Method developed by Yatirajam et al. (1979) was used in order to establish V(III) stability in various model solutions [4]. Procedure is based on the formation of selective complexes of V(III) and picnolic acid in respect to V(IV) and V(V) species present in samples. Upon complexation, V(III) species are then extracted into chloroform. Extracts were evaporated to dryness and the remaining content was dissolved in 2% HNO3. Samples were then measured using HR ICP-MS analytical intrumentation. For measurements using spectrophotometry, samples were measured immidiately upon extraction. Studies so far show good selectivity, reproducibility and accuracy which offers a promising method for V(III) determination in natural samples.
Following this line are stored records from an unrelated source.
import Literature.Probability.RandomPlanarGeometry.WholePlaneSLE
import Literature.Probability.RandomPlanarGeometry.WholePlaneLoewnerBackwardChain
import Literature.Probability.Process.BrownianMotionComplexProofs
import HarnessLib

/-!
# Whole-plane SLE_κ: the driving data exist (probability plumbing of `IsWholePlaneSLE.exists`)

Topic `Probability/RandomPlanarGeometry`; theorems only, sequel of `WholePlaneSLE`. The named fact
`IsWholePlaneSLE.exists` (G. F. Lawler, *Conformally Invariant Processes in the Plane* (2005),
Def. 6.28 and Prop. 4.21; J. Miller, S. Sheffield, *Imaginary geometry IV* (2017), Prop. 2.5 with
`ρ = 0`) asks for a probability space carrying two independent Brownian motions `B¹, B²`
(Mathlib's `IsBrownianReal`), an independent phase `Y` uniform on `[0, 2π)`, and a two-sided path
`γ` with measurable marginals which almost surely generates the whole-plane Loewner chain driven by
`exp (i · twoSidedDriving κ B¹ B² Y)`. Its published proof has three layers: (1) the driving data;
(2) the whole-plane Loewner chain of the (a.s. continuous) driving angle exists — Lawler (2005),
Prop. 4.21, the named fact `WholePlaneLoewnerChain.exists_unique`, now PROVED
(`WholePlaneLoewnerChain.exists_unique_holds`, `WholePlaneLoewnerBackwardChain`); (3) the chain is
a.s. generated by a continuous curve — Miller–Sheffield (2013), Prop. 2.5 (radial SLE_κ generated
by a curve, their Prop. 2.3 over Rohde–Schramm / Lawler–Schramm–Werner for `κ = 8`, the radial loop
Lemma 2.6 for `κ > 4`, and `T → -∞`). This file proves layers (1)–(2) and reduces the fact to
layer (3):

* `IsWholePlaneSLE.exists_drivingData` — on `Ω = ((ℝ≥0 → ℝ) × (ℝ≥0 → ℝ)) × ℝ` with
  `P = (W ⊗ W) ⊗ uniformAngleLaw` (`W` the pre-Wiener measure, a probability measure by the
  tree's Kolmogorov extension theorem) the coordinate processes `B¹ t ω = brownian t ω.1.1`,
  `B² t ω = brownian t ω.1.2` (the tree's canonical Brownian motion, by Kolmogorov–Chentsov) and
  `Y ω = ω.2` have all the properties demanded by `IsWholePlaneSLE` — Brownian
  (`IsBrownianReal.comp_measurePreserving`), measurable marginals, `Y ~ uniformAngleLaw`,
  `B¹ ⊥ B²` and `(B¹, B²) ⊥ Y` (Mathlib's `indepFun_prod`, transported along the projection by
  `IndepFun.comp_measurePreserving` proved here) — and moreover EVERY path is continuous with
  `B¹₀ = B²₀ = 0`, so every two-sided driving angle is continuous (`continuous_twoSidedDriving`)
  and every whole-plane Loewner chain exists (layer (2));
* `IsWholePlaneSLE.exists_of_forall_drivingData` — **the named fact follows from layer (3)**: if
  for every such driving data (on any probability space) there is a path with measurable marginals
  a.s. generating the chain, then `IsWholePlaneSLE.exists`.

No definition and no named fact is introduced.

## References

* G. F. Lawler, *Conformally Invariant Processes in the Plane*, AMS (2005), §6.6 Def. 6.28
  (two-sided Brownian driving function with uniform phase), §4.3 Prop. 4.21. [Lawler2005]
* J. Miller, S. Sheffield, *Imaginary geometry IV*, PTRF 169 (2017), arXiv:1302.4738, §2.1.3,
  Prop. 2.5. [MillerSheffield2013]
* O. Kallenberg, *Foundations of Modern Probability* (2002), Thm 13.5, Lemma 3.10. [Kallenberg2002]
-/

noncomputable section

open Set Filter MeasureTheory ProbabilityTheory
open scoped NNReal Topology

/-! ### Transport of independence along a measure-preserving map -/

namespace ProbabilityTheory

/-- Independence pulls back along a measure-preserving map: if `f ⊥ g` under `μ` and
`φ : (Ω', ν) → (Ω, μ)` is measure preserving then `f ∘ φ ⊥ g ∘ φ` under `ν` (the joint law and the
marginal laws are image measures, Kallenberg (2002), Lemma 1.22 / Lemma 3.10). Dot-notation
extension declared in Mathlib's namespace `ProbabilityTheory.IndepFun`. [folklore] -/
theorem IndepFun.comp_measurePreserving {Ω Ω' β β' : Type*} {mΩ : MeasurableSpace Ω}
    {mΩ' : MeasurableSpace Ω'} [MeasurableSpace β] [MeasurableSpace β'] {μ : Measure Ω}
    {ν : Measure Ω'} [IsProbabilityMeasure μ] [IsProbabilityMeasure ν] {f : Ω → β} {g : Ω → β'}
    {φ : Ω' → Ω} (h : IndepFun f g μ) (hφ : MeasurePreserving φ ν μ) (hf : Measurable f)
    (hg : Measurable g) : IndepFun (f ∘ φ) (g ∘ φ) ν := by
  rw [indepFun_iff_map_prod_eq_prod_map_map hf.aemeasurable hg.aemeasurable] at h
  rw [indepFun_iff_map_prod_eq_prod_map_map (hf.comp hφ.measurable).aemeasurable
    (hg.comp hφ.measurable).aemeasurable]
  have h1 : ν.map (fun ω ↦ ((f ∘ φ) ω, (g ∘ φ) ω)) = μ.map fun ω ↦ (f ω, g ω) := by
    rw [← hφ.map_eq, Measure.map_map (hf.prodMk hg) hφ.measurable]
    rfl
  rw [h1, h, ← hφ.map_eq, Measure.map_map hf hφ.measurable, Measure.map_map hg hφ.measurable]

end ProbabilityTheory

namespace Literature.Probability.RandomPlanarGeometry

variable {Ω : Type*}

/-! ### Continuity of the two-sided driving angle -/

/-- **The two-sided driving angle is continuous** at a sample point where both Brownian paths are
continuous and vanish at time `0` (the two halves `Y + √κ B¹ₜ`, `Y + √κ B²₋ₜ` are continuous and
agree at `t = 0`). Lawler (2005), §6.6. [folklore] -/
theorem continuous_twoSidedDriving (κ : ℝ≥0) {B₁ B₂ : ℝ≥0 → Ω → ℝ} {Y : Ω → ℝ} {ω : Ω}
    (h₁ : Continuous fun t ↦ B₁ t ω) (h₂ : Continuous fun t ↦ B₂ t ω) (h₁0 : B₁ 0 ω = 0)
    (h₂0 : B₂ 0 ω = 0) : Continuous (twoSidedDriving κ B₁ B₂ Y ω) := by
  have hf : Continuous fun t : ℝ ↦ B₁ t.toNNReal ω := h₁.comp continuous_real_toNNReal
  have hg : Continuous fun t : ℝ ↦ B₂ (-t).toNNReal ω :=
    h₂.comp (continuous_real_toNNReal.comp continuous_neg)
  have hif : Continuous fun t : ℝ ↦ if 0 ≤ t then B₁ t.toNNReal ω else B₂ (-t).toNNReal ω := by
    refine Continuous.if_le hf hg continuous_const continuous_id fun t ht ↦ ?_
    rw [← ht]
    simp [h₁0, h₂0]
  exact continuous_const.add (continuous_const.mul hif)

/-! ### The driving data -/

/-- **The driving data of whole-plane SLE_κ exist**, with everywhere continuous paths (layers
(1)–(2) of the proof of `IsWholePlaneSLE.exists`): on `Ω = ((ℝ≥0 → ℝ) × (ℝ≥0 → ℝ)) × ℝ` with the
product of two pre-Wiener measures and the uniform angle law, the two coordinate Brownian motions
and the phase coordinate are Brownian motions (Mathlib's `IsBrownianReal`) with measurable
marginals, `Y` is uniform on `[0, 2π)`, `B¹ ⊥ B²`, `(B¹, B²) ⊥ Y`; every path is continuous and
starts at `0`, every two-sided driving angle `twoSidedDriving κ B¹ B² Y ω` is continuous, and its
whole-plane Loewner chain exists (Lawler (2005), Prop. 4.21 = `WholePlaneLoewnerChain.exists_unique_holds`).
Lawler (2005), §6.6 ("taking independent Brownian motions `B¹ₜ, B²ₜ` … and an independent `Y`").
[cite: Lawler2005, §6.6] -/
theorem IsWholePlaneSLE.exists_drivingData (κ : ℝ≥0) :
    ∃ (Ω : Type) (_ : MeasurableSpace Ω) (P : Measure Ω) (B₁ B₂ : ℝ≥0 → Ω → ℝ) (Y : Ω → ℝ),
      IsProbabilityMeasure P ∧ IsBrownianReal B₁ P ∧ IsBrownianReal B₂ P ∧
      (∀ t, Measurable (B₁ t)) ∧ (∀ t, Measurable (B₂ t)) ∧ Measurable Y ∧
      P.map Y = uniformAngleLaw ∧
      IndepFun (fun ω t ↦ B₁ t ω) (fun ω t ↦ B₂ t ω) P ∧
      IndepFun (fun ω ↦ (fun t ↦ B₁ t ω, fun t ↦ B₂ t ω)) Y P ∧
      (∀ ω, Continuous fun t ↦ B₁ t ω) ∧ (∀ ω, Continuous fun t ↦ B₂ t ω) ∧
      (∀ ω, B₁ 0 ω = 0) ∧ (∀ ω, B₂ 0 ω = 0) ∧
      (∀ ω, Continuous (twoSidedDriving κ B₁ B₂ Y ω)) ∧
      ∀ ω, Nonempty (WholePlaneLoewnerChain (twoSidedDriving κ B₁ B₂ Y ω)) := by
  -- the canonical Brownian motion on the pre-Wiener space
  have hW : Process.isProjectiveLimit_preWienerMeasure :=
    Process.isProjectiveLimit_preWienerMeasure_of Process.exists_isProjectiveLimit_holds
  haveI : IsProbabilityMeasure Process.preWienerMeasure :=
    Process.isProbabilityMeasure_preWienerMeasure hW
  have hB : IsBrownianReal Process.brownian Process.preWienerMeasure :=
    Process.isBrownianReal_brownian (Process.exists_isBrownianReal_measurable_continuous_of hW
      IsPreBrownianReal.exists_modification_isBrownianReal_holds)
  have hpath : Measurable fun (ω : ℝ≥0 → ℝ) (t : ℝ≥0) ↦ Process.brownian t ω :=
    measurable_pi_lambda _ Process.measurable_brownian
  set W : Measure (ℝ≥0 → ℝ) := Process.preWienerMeasure with hWdef
  set P : Measure (((ℝ≥0 → ℝ) × (ℝ≥0 → ℝ)) × ℝ) := (W.prod W).prod uniformAngleLaw with hPdef
  have hfst : MeasurePreserving Prod.fst P (W.prod W) := measurePreserving_fst
  have h11 : MeasurePreserving (fun ω : ((ℝ≥0 → ℝ) × (ℝ≥0 → ℝ)) × ℝ ↦ ω.1.1) P W :=
    (measurePreserving_fst (μ := W) (ν := W)).comp hfst
  have h12 : MeasurePreserving (fun ω : ((ℝ≥0 → ℝ) × (ℝ≥0 → ℝ)) × ℝ ↦ ω.1.2) P W :=
    (measurePreserving_snd (μ := W) (ν := W)).comp hfst
  -- continuity of every two-sided driving angle
  have hcont : ∀ ω : ((ℝ≥0 → ℝ) × (ℝ≥0 → ℝ)) × ℝ, Continuous (twoSidedDriving κ
      (fun t ω ↦ Process.brownian t ω.1.1) (fun t ω ↦ Process.brownian t ω.1.2) (fun ω ↦ ω.2) ω) :=
    fun ω ↦ continuous_twoSidedDriving κ (Process.continuous_brownian ω.1.1)
      (Process.continuous_brownian ω.1.2) (congrFun Process.brownian_zero ω.1.1)
      (congrFun Process.brownian_zero ω.1.2)
  refine ⟨((ℝ≥0 → ℝ) × (ℝ≥0 → ℝ)) × ℝ, inferInstance, P, fun t ω ↦ Process.brownian t ω.1.1,
    fun t ω ↦ Process.brownian t ω.1.2, fun ω ↦ ω.2, inferInstance, ?_, ?_, ?_, ?_, measurable_snd,
    ?_, ?_, ?_, fun ω ↦ Process.continuous_brownian ω.1.1, fun ω ↦ Process.continuous_brownian ω.1.2,
    fun ω ↦ congrFun Process.brownian_zero ω.1.1, fun ω ↦ congrFun Process.brownian_zero ω.1.2,
    hcont, fun ω ↦ (WholePlaneLoewnerChain.exists_unique_holds _ (hcont ω)).1⟩
  · exact hB.comp_measurePreserving h11
  · exact hB.comp_measurePreserving h12
  · exact fun t ↦ (Process.measurable_brownian t).comp (measurable_fst.comp measurable_fst)
  · exact fun t ↦ (Process.measurable_brownian t).comp (measurable_snd.comp measurable_fst)
  · show P.map Prod.snd = uniformAngleLaw
    rw [hPdef, Measure.map_snd_prod, measure_univ, one_smul]
  · -- `B¹ ⊥ B²`: the two coordinates of `W ⊗ W` are independent; pull back along `fst`
    have h0 : IndepFun (fun ω : (ℝ≥0 → ℝ) × (ℝ≥0 → ℝ) ↦ fun t ↦ Process.brownian t ω.1)
        (fun ω ↦ fun t ↦ Process.brownian t ω.2) (W.prod W) := indepFun_prod hpath hpath
    exact h0.comp_measurePreserving hfst (hpath.comp measurable_fst) (hpath.comp measurable_snd)
  · -- `(B¹, B²) ⊥ Y`: the two coordinates of `(W ⊗ W) ⊗ uniformAngleLaw` are independent
    have hpair : Measurable fun ω : (ℝ≥0 → ℝ) × (ℝ≥0 → ℝ) ↦
        (fun t ↦ Process.brownian t ω.1, fun t ↦ Process.brownian t ω.2) :=
      (hpath.comp measurable_fst).prodMk (hpath.comp measurable_snd)
    exact indepFun_prod hpair measurable_id

/-- **`IsWholePlaneSLE.exists` reduces to the continuity of whole-plane SLE_κ** (layer (3),
Miller–Sheffield (2013), Prop. 2.5 with `ρ = 0`): if for every `κ > 0` and every driving data —
a probability space with Brownian motions `B¹, B²` (measurable marginals, everywhere continuous
paths vanishing at `0`), a measurable phase `Y ~ uniformAngleLaw`, `B¹ ⊥ B²`, `(B¹, B²) ⊥ Y` —
there is a two-sided path with measurable marginals almost surely generating the whole-plane
Loewner chain of `twoSidedDriving κ B¹ B² Y`, then whole-plane SLE_κ exists for every `κ > 0`.
(The driving data exist by `IsWholePlaneSLE.exists_drivingData`.) [cite: MillerSheffield2013, Prop. 2.5] -/
theorem IsWholePlaneSLE.exists_of_forall_drivingData
    (h : ∀ (κ : ℝ≥0), 0 < κ → ∀ (Ω : Type) [MeasurableSpace Ω] (P : Measure Ω)
      (B₁ B₂ : ℝ≥0 → Ω → ℝ) (Y : Ω → ℝ), IsProbabilityMeasure P → IsBrownianReal B₁ P →
      IsBrownianReal B₂ P → (∀ t, Measurable (B₁ t)) → (∀ t, Measurable (B₂ t)) → Measurable Y →
      P.map Y = uniformAngleLaw → IndepFun (fun ω t ↦ B₁ t ω) (fun ω t ↦ B₂ t ω) P →
      IndepFun (fun ω ↦ (fun t ↦ B₁ t ω, fun t ↦ B₂ t ω)) Y P →
      (∀ ω, Continuous fun t ↦ B₁ t ω) → (∀ ω, Continuous fun t ↦ B₂ t ω) →
      (∀ ω, B₁ 0 ω = 0) → (∀ ω, B₂ 0 ω = 0) →
      ∃ γ : Ω → ℝ → ℂ, (∀ t, Measurable fun ω ↦ γ ω t) ∧
        ∀ᵐ ω ∂P, ∃ C : WholePlaneLoewnerChain (twoSidedDriving κ B₁ B₂ Y ω), C.IsCurve (γ ω)) :
    IsWholePlaneSLE.exists := by
  intro κ hκ
  obtain ⟨Ω, mΩ, P, B₁, B₂, Y, hP, hB₁, hB₂, hm₁, hm₂, hmY, hY, hind, hind', hc₁, hc₂, h0₁, h0₂,
    -, -⟩ := IsWholePlaneSLE.exists_drivingData κ
  obtain ⟨γ, hγ, hcurve⟩ := h κ hκ Ω P B₁ B₂ Y hP hB₁ hB₂ hm₁ hm₂ hmY hY hind hind' hc₁ hc₂ h0₁ h0₂
  exact ⟨Ω, mΩ, P, γ, hP, hγ, B₁, B₂, Y, hB₁, hB₂, hm₁, hm₂, hmY, hY, hind, hind', hcurve⟩

end Literature.Probability.RandomPlanarGeometry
Stated findings are planned to be further applied on natural anoxic sediment samples of Mljet and Rogoznica lakes (Croatia).

Literature:

  • Huang, J.H.; Huang, F.; Evans, L.; Glasauer, S. Vanadium: Global (bio)geochemistry. Chem. Geol. 2015, 417, 68–89, doi:10.1016/j.chemgeo.2015.09.019.
  • Gustafsson, J.P. Vanadium geochemistry in the biogeosphere –speciation, solid-solution interactions, and ecotoxicity. Appl. Geochemistry 2019, 102, 1–25, doi:10.1016/j.apgeochem.2018.12.027.
  • Costa Pessoa, J. Thirty years through vanadium chemistry. J. Inorg. Biochem. 2015, 147, 4–24, doi:10.1016/j.jinorgbio.2015.03.004.
  • Yatirajam. V, Arya, S.P. EXTRACTION DETERMINATION AS VANADIUM ( II1 ) OF VANADIUM. Talanta 1978, 26, 60.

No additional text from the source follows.